/-- **The bit size of the modulus**: `log₂ q₂ = ⌊log₂ q⌋ + 1 ≤ 20 + 10K·(log₂ rows + log₂ D + 4)`
(`q ≤ 100 · (10K) · rows^{10K} · (2D)^{10K} · D`). [cite: Khot2005, §5.2.2 and §7.3] -/
theorem lq_le (hK1 : 1 ≤ K) :
    lq u σ K k ≤ 15 + Nat.log 2 K + 10 * K * (Nat.log 2 (rows u σ K k) + Nat.log 2 (DD u σ K k) + 4) +
      Nat.log 2 (DD u σ K k) := by
  unfold lq
  rw [qq_eq u σ K k hK1]
  unfold Abound
  rw [div_eq_L K hK1]
  set Lx := L K with hLx
  have hL : Lx + 1 = 10 * K := L_succ K hK1
  set R := rows u σ K k
  set D := DD u σ K k
  have h1 := log2_mul_le (100 * ((Lx + 1) * R ^ Lx * (2 * D) ^ Lx)) D
  have h2 := log2_mul_le 100 ((Lx + 1) * R ^ Lx * (2 * D) ^ Lx)
  have h3 := log2_mul_le ((Lx + 1) * R ^ Lx) ((2 * D) ^ Lx)
  have h4 := log2_mul_le (Lx + 1) (R ^ Lx)
  have h5 := log2_pow_le R Lx
  have h6 := log2_pow_le (2 * D) Lx
  have h7 := log2_mul_le 2 D
  have h100 : Nat.log 2 100 = 6 := by decide
  have h2' : Nat.log 2 2 = 1 := by decide
  have h10 : Nat.log 2 (Lx + 1) ≤ Nat.log 2 K + 4 := by
    rw [hL]
    have := log2_mul_le 10 K
    have h10' : Nat.log 2 10 = 3 := by decide
    omega
  have hLK : Lx ≤ 10 * K := by omega
  have e1 : Lx * (Nat.log 2 R + 1) ≤ 10 * K * (Nat.log 2 R + 1) := Nat.mul_le_mul_right _ hLK
  have e2 : Lx * (Nat.log 2 (2 * D) + 1) ≤ 10 * K * (Nat.log 2 D + 3) :=
    (Nat.mul_le_mul_right _ hLK).trans (Nat.mul_le_mul_left _ (by omega))
  have : Nat.log 2 (100 * ((Lx + 1) * R ^ Lx * (2 * D) ^ Lx) * D) ≤
      14 + Nat.log 2 K + 10 * K * (Nat.log 2 R + 1) + 10 * K * (Nat.log 2 D + 3) + Nat.log 2 D := by
    omega
  calc Nat.log 2 (100 * ((Lx + 1) * R ^ Lx * (2 * D) ^ Lx) * D) + 1
      ≤ 14 + Nat.log 2 K + 10 * K * (Nat.log 2 R + 1) + 10 * K * (Nat.log 2 D + 3) + Nat.log 2 D + 1 := by omega
    _ = 15 + Nat.log 2 K + 10 * K * (Nat.log 2 R + Nat.log 2 D + 4) + Nat.log 2 D := by ring
open Classical in
/-- ★ **⟨ECE∘⟩ → ⟨GAS∘⟩**: per depth `F₀ U = log ℓ U − log ℓ 𝟙` (`Tendsto.limUnder_eq`), and at `λ = 1`, `f¹ U = (log C₁ + log ℓ 𝟙) + F₀ U + log Ξ(w¹_U)` on the interior window
(px20's ✓`eq_const_add_limUnder_add_of_split`); the KP data of `w 1` pass through. [cite: Balaban1987RG1, (0.17)-(0.26) pp.255-257; Balaban1989LargeFieldII, (1.90) p.388] -/
theorem gasInt_of_productFormulaInt
    (hE : ∀ (L : ℕ), ∃ c₀ : ℝ, 0 < c₀ ∧ c₀ ≤ 1 ∧ ∀ (cw : ℝ), 0 < cw → cw ≤ c₀ →
      ∃ pS : ℝ, ∀ (b₀ p₀ : ℝ), 0 < b₀ → pS ≤ p₀ → 0 < p₀ → ∃ ε₁ : ℝ, 0 < ε₁ ∧ ∀ (ε₀ : ℝ), 0 < ε₀ → ε₀ ≤ ε₁ →
      ∃ γ₁ : ℝ, 0 < γ₁ ∧ ∃ κ : ℝ, 0 < κ ∧
        ∀ (F : T3Family) (γ : ℝ), F.L = L → 0 < γ → γ ≤ γ₁ →
          ∃ Φ : ℕ → ℝ, (∀ J, 0 ≤ Φ J) ∧ Tendsto (fun J : ℕ => (J : ℝ) * Φ J) atTop (𝓝 0) ∧
            ∀ (J K : ℕ) (hJK : J ≤ K),
              ∃ (Cl : ℝ → ℝ) (ell : GaugeField (F.P J) 0 (Matrix.specialUnitaryGroup (Fin 2) ℂ) → ℝ)
                (w : ℝ → GaugeField (F.P J) 0 (Matrix.specialUnitaryGroup (Fin 2) ℂ) → Finset (PBond (F.P J) 0) → ℝ),
              (∀ lam : ℝ, 1 ≤ lam → 0 < Cl lam) ∧
              (∀ U : GaugeField (F.P J) 0 (Matrix.specialUnitaryGroup (Fin 2) ℂ), PlaqSmall (θBal F.L γ (cw * b₀) p₀ J) U → 0 < ell U) ∧
              (∃ (wbar a ℓ : Finset (PBond (F.P J) 0) → ℝ),
                (∀ U, w 1 U ∅ = 0) ∧
                (∀ (X : Finset (PBond (F.P J) 0)) (U U' : GaugeField (F.P J) 0 (Matrix.specialUnitaryGroup (Fin 2) ℂ)),
                  (∀ e ∈ X, U e = U' e) → w 1 U X = w 1 U' X) ∧
                (∀ X, 0 ≤ a X) ∧ (∀ X, 0 ≤ ℓ X) ∧
                (∀ U, U ∈ {U : GaugeField (F.P J) 0 (Matrix.specialUnitaryGroup (Fin 2) ℂ) | PlaqSmall (θBal F.L γ (cw * b₀) p₀ J) U} → ∀ X, |w 1 U X| ≤ wbar X) ∧
                (∀ X : Finset (PBond (F.P J) 0), ∀ e ∈ X, ∀ e' ∈ X, (e.src.tdist e'.src : ℝ) ≤ ℓ X) ∧
                (∀ X : Finset (PBond (F.P J) 0), ∑ X' ∈ Finset.univ.filter (fun X' => polyInc X' X),
                    wbar X' * Real.exp (a X' + κ * ℓ X') ≤ a X) ∧
                (∀ e : PBond (F.P J) 0, a {e} ≤ (Φ J))) ∧
              (∀ lam : ℝ, 1 ≤ lam → ∀ U : GaugeField (F.P J) 0 (Matrix.specialUnitaryGroup (Fin 2) ℂ), PlaqSmall (θBal F.L γ (cw * b₀) p₀ J) U →
                0 < (polymerPartitionFunction polyInc (fun X : Finset (PBond (F.P J) 0) => ((w lam U X : ℝ) : ℂ)) Finset.univ).re ∧
                Node00.canonVersion (fieldMeasure (F.P J) 0 (Matrix.specialUnitaryGroup (Fin 2) ℂ))
                    (heightDensity F (γ / lam) hJK (histGood F ℰp (θBal F.L γ b₀ p₀) K J)) U
                  * Real.exp ((F.scheme ℰp (γ / lam)).β K * minActionRegPr F J K hJK ε₀ U)
                = Cl lam * ell U * (polymerPartitionFunction polyInc (fun X : Finset (PBond (F.P J) 0) => ((w lam U X : ℝ) : ℂ)) Finset.univ).re) ∧
              (∀ U : GaugeField (F.P J) 0 (Matrix.specialUnitaryGroup (Fin 2) ℂ), PlaqSmall (θBal F.L γ (cw * b₀) p₀ J) U →
                Tendsto (fun lam : ℝ => Real.log (polymerPartitionFunction polyInc (fun X : Finset (PBond (F.P J) 0) => ((w lam U X : ℝ) : ℂ)) Finset.univ).re) atTop (𝓝 0))) :
    ∀ (L : ℕ), ∃ c₀ : ℝ, 0 < c₀ ∧ c₀ ≤ 1 ∧ ∀ (cw : ℝ), 0 < cw → cw ≤ c₀ →
      ∃ pS : ℝ, ∀ (b₀ p₀ : ℝ), 0 < b₀ → pS ≤ p₀ → 0 < p₀ → ∃ ε₁ : ℝ, 0 < ε₁ ∧ ∀ (ε₀ : ℝ), 0 < ε₀ → ε₀ ≤ ε₁ →
      ∃ γ₁ : ℝ, 0 < γ₁ ∧ ∃ κ : ℝ, 0 < κ ∧
        ∀ (F : T3Family) (γ : ℝ), F.L = L → 0 < γ → γ ≤ γ₁ →
          ∃ Φ : ℕ → ℝ, (∀ J, 0 ≤ Φ J) ∧ Tendsto (fun J : ℕ => (J : ℝ) * Φ J) atTop (𝓝 0) ∧
            ∀ (J K : ℕ) (hJK : J ≤ K),
              ∃ (c : ℝ) (w : GaugeField (F.P J) 0 (Matrix.specialUnitaryGroup (Fin 2) ℂ) → Finset (PBond (F.P J) 0) → ℝ),
                (∃ (wbar a ℓ : Finset (PBond (F.P J) 0) → ℝ),
                (∀ U, w U ∅ = 0) ∧
                (∀ (X : Finset (PBond (F.P J) 0)) (U U' : GaugeField (F.P J) 0 (Matrix.specialUnitaryGroup (Fin 2) ℂ)),
                  (∀ e ∈ X, U e = U' e) → w U X = w U' X) ∧
                (∀ X, 0 ≤ a X) ∧ (∀ X, 0 ≤ ℓ X) ∧
                (∀ U, U ∈ {U : GaugeField (F.P J) 0 (Matrix.specialUnitaryGroup (Fin 2) ℂ) | PlaqSmall (θBal F.L γ (cw * b₀) p₀ J) U} → ∀ X, |w U X| ≤ wbar X) ∧
                (∀ X : Finset (PBond (F.P J) 0), ∀ e ∈ X, ∀ e' ∈ X, (e.src.tdist e'.src : ℝ) ≤ ℓ X) ∧
                (∀ X : Finset (PBond (F.P J) 0), ∑ X' ∈ Finset.univ.filter (fun X' => polyInc X' X),
                    wbar X' * Real.exp (a X' + κ * ℓ X') ≤ a X) ∧
                (∀ e : PBond (F.P J) 0, a {e} ≤ (Φ J))) ∧
                ∀ U : GaugeField (F.P J) 0 (Matrix.specialUnitaryGroup (Fin 2) ℂ), PlaqSmall (θBal F.L γ (cw * b₀) p₀ J) U →
                  (Real.log (Node00.canonVersion (fieldMeasure (F.P J) 0 (Matrix.specialUnitaryGroup (Fin 2) ℂ))
                      (heightDensity F (γ / 1) hJK (histGood F ℰp (θBal F.L γ b₀ p₀) K J)) U)
                    + (F.scheme ℰp (γ / 1)).β K * minActionRegPr F J K hJK ε₀ U)
                    = c + limUnder atTop (fun lam : ℝ => (Real.log (Node00.canonVersion (fieldMeasure (F.P J) 0 (Matrix.specialUnitaryGroup (Fin 2) ℂ))
                      (heightDensity F (γ / lam) hJK (histGood F ℰp (θBal F.L γ b₀ p₀) K J)) U)
                    + (F.scheme ℰp (γ / lam)).β K * minActionRegPr F J K hJK ε₀ U) - (Real.log (Node00.canonVersion (fieldMeasure (F.P J) 0 (Matrix.specialUnitaryGroup (Fin 2) ℂ))
                      (heightDensity F (γ / lam) hJK (histGood F ℰp (θBal F.L γ b₀ p₀) K J)) 1)
                    + (F.scheme ℰp (γ / lam)).β K * minActionRegPr F J K hJK ε₀ 1))
                      + Real.log (polymerPartitionFunction polyInc (fun X : Finset (PBond (F.P J) 0) => ((w U X : ℝ) : ℂ)) Finset.univ).re := by
  intro L
  obtain ⟨c₀, hc₀, hc₀1, H⟩ := hE L
  refine ⟨c₀, hc₀, hc₀1, fun cw hcw hcwle => ?_⟩
  obtain ⟨pS, H0⟩ := H cw hcw hcwle
  refine ⟨pS, fun b₀ p₀ hb hp hp0 => ?_⟩
  obtain ⟨ε₁, hε₁, H1⟩ := H0 b₀ p₀ hb hp hp0
  refine ⟨ε₁, hε₁, fun ε₀ hε₀ hε₀le => ?_⟩
  obtain ⟨γ₁, hγ₁, κ, hκ, H2⟩ := H1 ε₀ hε₀ hε₀le
  refine ⟨min γ₁ 1, lt_min hγ₁ one_pos, κ, hκ, fun F γ hFL hγ hγle => ?_⟩
  obtain ⟨Φ, hΦ0, hΦ, H3⟩ := H2 F γ hFL hγ (hγle.trans (min_le_left _ _))
  refine ⟨Φ, hΦ0, hΦ, fun J K hJK => ?_⟩
  obtain ⟨Cl, ell, w, hCl, hell, hgas, hprodZ, hlim⟩ := H3 J K hJK
  have hθ : 0 < θBal F.L γ (cw * b₀) p₀ J := by
    rw [T3InteriorExcision.θBal_mul]
    exact mul_pos hcw (T3MinimiserStabilityReduction.θBal_pos (le_of_lt F.hL.2) hγ (hγle.trans (min_le_right _ _)) hb p₀ J)
  have h1 : PlaqSmall (θBal F.L γ (cw * b₀) p₀ J) (1 : GaugeField (F.P J) 0 (Matrix.specialUnitaryGroup (Fin 2) ℂ)) := T3DescentFibreTower.plaqSmall_one hθ
  have hsplit : ∀ lam : ℝ, 1 ≤ lam → ∀ U, U ∈ {U : GaugeField (F.P J) 0 (Matrix.specialUnitaryGroup (Fin 2) ℂ) | PlaqSmall (θBal F.L γ (cw * b₀) p₀ J) U} →
      (fun (lam : ℝ) (U : GaugeField (F.P J) 0 (Matrix.specialUnitaryGroup (Fin 2) ℂ)) => (Real.log (Node00.canonVersion (fieldMeasure (F.P J) 0 (Matrix.specialUnitaryGroup (Fin 2) ℂ)) (heightDensity F (γ / lam) hJK (histGood F ℰp (θBal F.L γ b₀ p₀) K J)) U) + (F.scheme ℰp (γ / lam)).β K * minActionRegPr F J K hJK ε₀ U)) lam U
        = (fun lam : ℝ => Real.log (Cl lam)) lam + (fun U => Real.log (ell U)) U
          + (fun (lam : ℝ) (U : GaugeField (F.P J) 0 (Matrix.specialUnitaryGroup (Fin 2) ℂ)) =>
              Real.log ((polymerPartitionFunction polyInc (fun X : Finset (PBond (F.P J) 0) => ((w lam U X : ℝ) : ℂ)) Finset.univ).re)) lam U :=
    fun lam hlam U hU => log_add_eq_of_mul_exp_eq (hCl lam hlam) (hell U hU) (hprodZ lam hlam U hU).1 (hprodZ lam hlam U hU).2
  refine ⟨Real.log (Cl 1) + Real.log (ell 1), w 1, hgas, fun U hU => ?_⟩
  exact eq_const_add_limUnder_add_of_split hsplit (fun U hU => hlim U hU) hU h1
import Summits.QuantumFields.YangMills.Theorems.UnitScaleTiltProp8HalvingSliceDictionary
import Summits.QuantumFields.YangMills.Theorems.UnitScaleTiltProp8FlatCubeLevels
import HarnessLib

/-!
# Route `UnitScaleTilt`, crux K1 child «MinimiserStabilityRegPr» (stmt-QuantumFields-19200), registered stub V2′ `stub_halvingStep` (v10 `BirthV10`) —
# **J5b TRANSPORT, PART 1 (carrier-free): THE LANDAU MULTIPLIER FORM (iv) IS CELL-CONSTANCY OF `Δ∂*A` ON THE INDEX CELLS** — for a nested family
# `D` of the torus, a field `f` (read: `f = Δ_{L^{K−n}}∂*_{L^{K−n}}A`) has the matrix-multiplier form `f(s) = Σ_{i∈𝔅}(Q′_{j(i)}e_s)(i)•μ(i)` as soon as
# it is CONSTANT ON EVERY INDEX CELL `{s ∕∕ Bʲs = y}`, `y ∈ Λ_j` — the currency in which (iv) transports along an inclusion of cube towers (LEAD-H
# RULING L-5 (D1): each route cell lies in ONE cell of N05's tower)

Cell `ym3-torus` (HUMAN RULING D-0037, YM ladder rung R3 — continuum SU(2) YM₃ on the three-torus is a RUNG, NOT the Clay problem), width seat `ym-ust-19936-w7`
gen 4, cross-item hand on line H (★★OWNER ACK 45 (a) J5; LEAD-H L-5 «J5b := transport of (iii)∕(iv)∕(vi)∕(vii) along J1b»; tag worded by the OWNER:
`--supports stmt-QuantumFields-19200 --as helper`).  Definition-free, 0 sorry, standard axioms.

WHY.  Conjunct (iv) of ✓`HalvingP1FlatPillarPrime.P1FlatPillarAt'` reads `∃ μ : 𝔅 → M₂(ℂ), ∀ s, Δ∂*A(s) = Σ_{i∈𝔅}(Q′_{j(i)}e_s)(i)•μ(i)` on the route's tower
`cubeSeqMT3`.  By ✓`HalvingSliceDictionary.sum_siteIdx_single_smul` the sum collapses to the block ancestors of `s`, and by ✓`FlatCubeLevels.levOf_inOm_eq_iff`
exactly ONE ancestor `(j(s), B^{j(s)}s)` is an index cell; so (iv) says precisely: `Δ∂*A` takes one value on each index cell (times `L^{−3j}`).  N05's Landau
condition at its own member says the same on N05's cells (✓`IsLandau138` ∕ `QT_flat_apply`), and J1b's levelwise inclusion puts every route cell of positive
level inside one N05 cell — so (iv) transports by restriction.  THIS FILE is the route-side half, free of N05 letters and of J1b:
* §1 ★ `sum_siteIdx_single_smul_eq_level` — the collapsed sum is the single term at the level `j(s)` of `s`.
* §2 ★★ `multiplierForm_of_cellConst` — cell-constancy `(∀ j y, Λ_j ∋ y → ∀ s, Bʲs = y → f s = ν j y) ⟹ ∃ μ, ∀ s, f s = Σ_i (Q′e_s)(i)•μ(i)`
  (`μ (j,y) := L^{3j}•ν j y`); ★ `cellConst_of_multiplierForm` — the converse (so the currency is exact).
HONEST SCOPE.  Finite bookkeeping over landed identities; NOTHING of J4 (the contraction) or of J1b (the geometry) is proved here.  NOT a claim about
[Balaban1985RegularSpaces] Thm 2, the stub, the crux, the rung or the mass gap; no summit statement is proved by this seat.

References: T. Bałaban, CMP **96** (1984) 223–250 [Balaban1984PropagatorsII] (2.3)–(2.4) p.224, (2.14)–(2.15) p.225; CMP **99** (1985) 75–102 [Balaban1985RegularSpaces]
(1.38) p.82; CMP **102** (1985) 277–309 [Balaban1985Variational] (153) p.301.
-/

set_option autoImplicit false

noncomputable section

open scoped BigOperators

namespace Summit.QuantumFields.YangMills.Theorems.HalvingP1FlatCoreTransport

open Literature.MathematicalPhysics.QuantumFieldTheory.Balaban1983to89
open B5Eq118OneStroke (iterBlockOf)
open B6SectADomainsV1 (Domains)
open B6SectAOperatorsV1 (SiteIdx)
open B11Eq115Space (levOf)
open LatticeFieldCalculus (siteAvgIter)
open HalvingSliceDictionary (sum_siteIdx_single_smul)
open FlatCubeLevels (levOf_inOm_eq_iff lamSite_levOf_inOm levOf_inOm_le levOf_inOm_unique)

variable {P : Params} (D : Domains P) {V : Type*} [AddCommGroup V] [Module ℝ V]

/-! ## §1 The collapsed sum is the term at the level of `s` -/

/-- ★ **`Σ_{i∈𝔅}(Q′_{j(i)}e_s)(i)•ν(i) = L^{−d·j(s)}•ν(j(s), B^{j(s)}s)`** with `j(s) = levOf Ω_D k s` the level of the fine site `s` — the ONE block ancestor of `s` that is
an index cell. [cite: Balaban1984PropagatorsII, (2.3)-(2.4) p.224, (2.14)-(2.15) p.225] -/
theorem sum_siteIdx_single_smul_eq_level (ν : (j : ℕ) → Site P j → V) (s : Site P 0) :
    ∑ i : SiteIdx D, siteAvgIter (i.1.1 : ℕ) (Pi.single s (1 : ℝ)) i.1.2 • ν i.1.1 i.1.2 =
      (((P.L : ℝ) ^ P.d) ^ (levOf (fun i => {y : Site P 0 | D.InOm i y}) D.k s))⁻¹ •
        ν (levOf (fun i => {y : Site P 0 | D.InOm i y}) D.k s) (iterBlockOf (levOf (fun i => {y : Site P 0 | D.InOm i y}) D.k s) s) := by
  classical
  set j₀ : ℕ := levOf (fun i => {y : Site P 0 | D.InOm i y}) D.k s with hj₀
  rw [sum_siteIdx_single_smul D ν s]
  have hmem : j₀ ∈ Finset.range (D.k + 1) := Finset.mem_range.2 (Nat.lt_succ_of_le (levOf_inOm_le D s))
  rw [Finset.sum_eq_single_of_mem j₀ hmem]
  · rw [if_pos (lamSite_levOf_inOm D s)]
  · intro j _ hj
    rw [if_neg]
    intro h
    exact hj ((levOf_inOm_unique D h).symm ▸ rfl)

/-! ## §2 Multiplier form ⟺ cell-constancy -/

/-- ★★ **CELL-CONSTANCY ⟹ THE MULTIPLIER FORM**: if `f` takes the value `ν j y` on every fine site of the index cell `{s ∕∕ Bʲs = y}`, `y ∈ Λ_j`, then
`f(s) = Σ_{i∈𝔅}(Q′_{j(i)}e_s)(i)•μ(i)` with `μ(j,y) := L^{d·j}•ν j y` — conjunct (iv) of ✓`P1FlatPillarAt'` in the cell currency (`f := Δ∂*A`).
[cite: Balaban1984PropagatorsII, (2.14)-(2.15) p.225; Balaban1985RegularSpaces, (1.38) p.82; Balaban1985Variational, (153) p.301] -/
theorem multiplierForm_of_cellConst {f : Site P 0 → V} (ν : (j : ℕ) → Site P j → V)
    (hcell : ∀ (j : ℕ) (y : Site P j), D.LamSite j y → ∀ s : Site P 0, iterBlockOf j s = y → f s = ν j y) :
    ∃ μ : SiteIdx D → V, ∀ s : Site P 0, f s = ∑ i : SiteIdx D, siteAvgIter (i.1.1 : ℕ) (Pi.single s (1 : ℝ)) i.1.2 • μ i := by
  refine ⟨fun i => (((P.L : ℝ) ^ P.d) ^ (i.1.1 : ℕ)) • ν i.1.1 i.1.2, fun s => ?_⟩
  have h := sum_siteIdx_single_smul_eq_level D (fun j y => (((P.L : ℝ) ^ P.d) ^ j) • ν j y) s
  rw [h, smul_smul, inv_mul_cancel₀ (pow_ne_zero _ (pow_ne_zero _ (Nat.cast_ne_zero.2 P.L_pos.ne'))), one_smul]
  exact hcell _ _ (lamSite_levOf_inOm D s) s rfl

/-- ★ **THE MULTIPLIER FORM ⟹ CELL-CONSTANCY**: conversely `f(s) = Σ_i (Q′e_s)(i)•μ(i)` forces `f` to take the value `L^{−d·j}•μ(j,y)` on the whole cell of
`(j, y) ∈ 𝔅`. [cite: Balaban1984PropagatorsII, (2.14)-(2.15) p.225; Balaban1985RegularSpaces, (1.38) p.82] -/
theorem cellConst_of_multiplierForm {f : Site P 0 → V} (μ : SiteIdx D → V)
    (hμ : ∀ s : Site P 0, f s = ∑ i : SiteIdx D, siteAvgIter (i.1.1 : ℕ) (Pi.single s (1 : ℝ)) i.1.2 • μ i)
    (i : SiteIdx D) (s : Site P 0) (hs : iterBlockOf (i.1.1 : ℕ) s = i.1.2) :
    f s = (((P.L : ℝ) ^ P.d) ^ (i.1.1 : ℕ))⁻¹ • μ i := by
  classical
  -- extend `μ` to all pairs `(j, y)` (value irrelevant off `𝔅`)
  let ν : (j : ℕ) → Site P j → V := fun j y =>
    if h : ∃ hj : j < D.k + 1, D.LamSite j y then μ ⟨⟨⟨j, h.1⟩, y⟩, h.2⟩ else 0
  have hν : ∀ i' : SiteIdx D, ν i'.1.1 i'.1.2 = μ i' := by
    intro i'
    have hex : ∃ hj : (i'.1.1 : ℕ) < D.k + 1, D.LamSite (i'.1.1 : ℕ) i'.1.2 := ⟨i'.1.1.isLt, i'.2⟩
    show (if h : ∃ hj : (i'.1.1 : ℕ) < D.k + 1, D.LamSite (i'.1.1 : ℕ) i'.1.2 then μ ⟨⟨⟨i'.1.1, h.1⟩, i'.1.2⟩, h.2⟩ else 0) = μ i'
    rw [dif_pos hex]
  have hsum : ∑ i' : SiteIdx D, siteAvgIter (i'.1.1 : ℕ) (Pi.single s (1 : ℝ)) i'.1.2 • μ i' =
      ∑ i' : SiteIdx D, siteAvgIter (i'.1.1 : ℕ) (Pi.single s (1 : ℝ)) i'.1.2 • ν i'.1.1 i'.1.2 :=
    Finset.sum_congr rfl fun i' _ => by rw [hν]
  have hlev : levOf (fun l => {y : Site P 0 | D.InOm l y}) D.k s = (i.1.1 : ℕ) :=
    levOf_inOm_unique D (hs ▸ i.2 : D.LamSite (i.1.1 : ℕ) (iterBlockOf (i.1.1 : ℕ) s))
  rw [hμ s, hsum, sum_siteIdx_single_smul_eq_level D ν s, hlev, hs, hν]

end Summit.QuantumFields.YangMills.Theorems.HalvingP1FlatCoreTransport

end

> Task description: All lines from the one holding "rw [dif_pos hex]" through the end of the entries need to be given again exactly. Leave out the others.

> Task output:
    rw [dif_pos hex]
  have hsum : ∑ i' : SiteIdx D, siteAvgIter (i'.1.1 : ℕ) (Pi.single s (1 : ℝ)) i'.1.2 • μ i' =
      ∑ i' : SiteIdx D, siteAvgIter (i'.1.1 : ℕ) (Pi.single s (1 : ℝ)) i'.1.2 • ν i'.1.1 i'.1.2 :=
    Finset.sum_congr rfl fun i' _ => by rw [hν]
  have hlev : levOf (fun l => {y : Site P 0 | D.InOm l y}) D.k s = (i.1.1 : ℕ) :=
    levOf_inOm_unique D (hs ▸ i.2 : D.LamSite (i.1.1 : ℕ) (iterBlockOf (i.1.1 : ℕ) s))
  rw [hμ s, hsum, sum_siteIdx_single_smul_eq_level D ν s, hlev, hs, hν]

end Summit.QuantumFields.YangMills.Theorems.HalvingP1FlatCoreTransport

end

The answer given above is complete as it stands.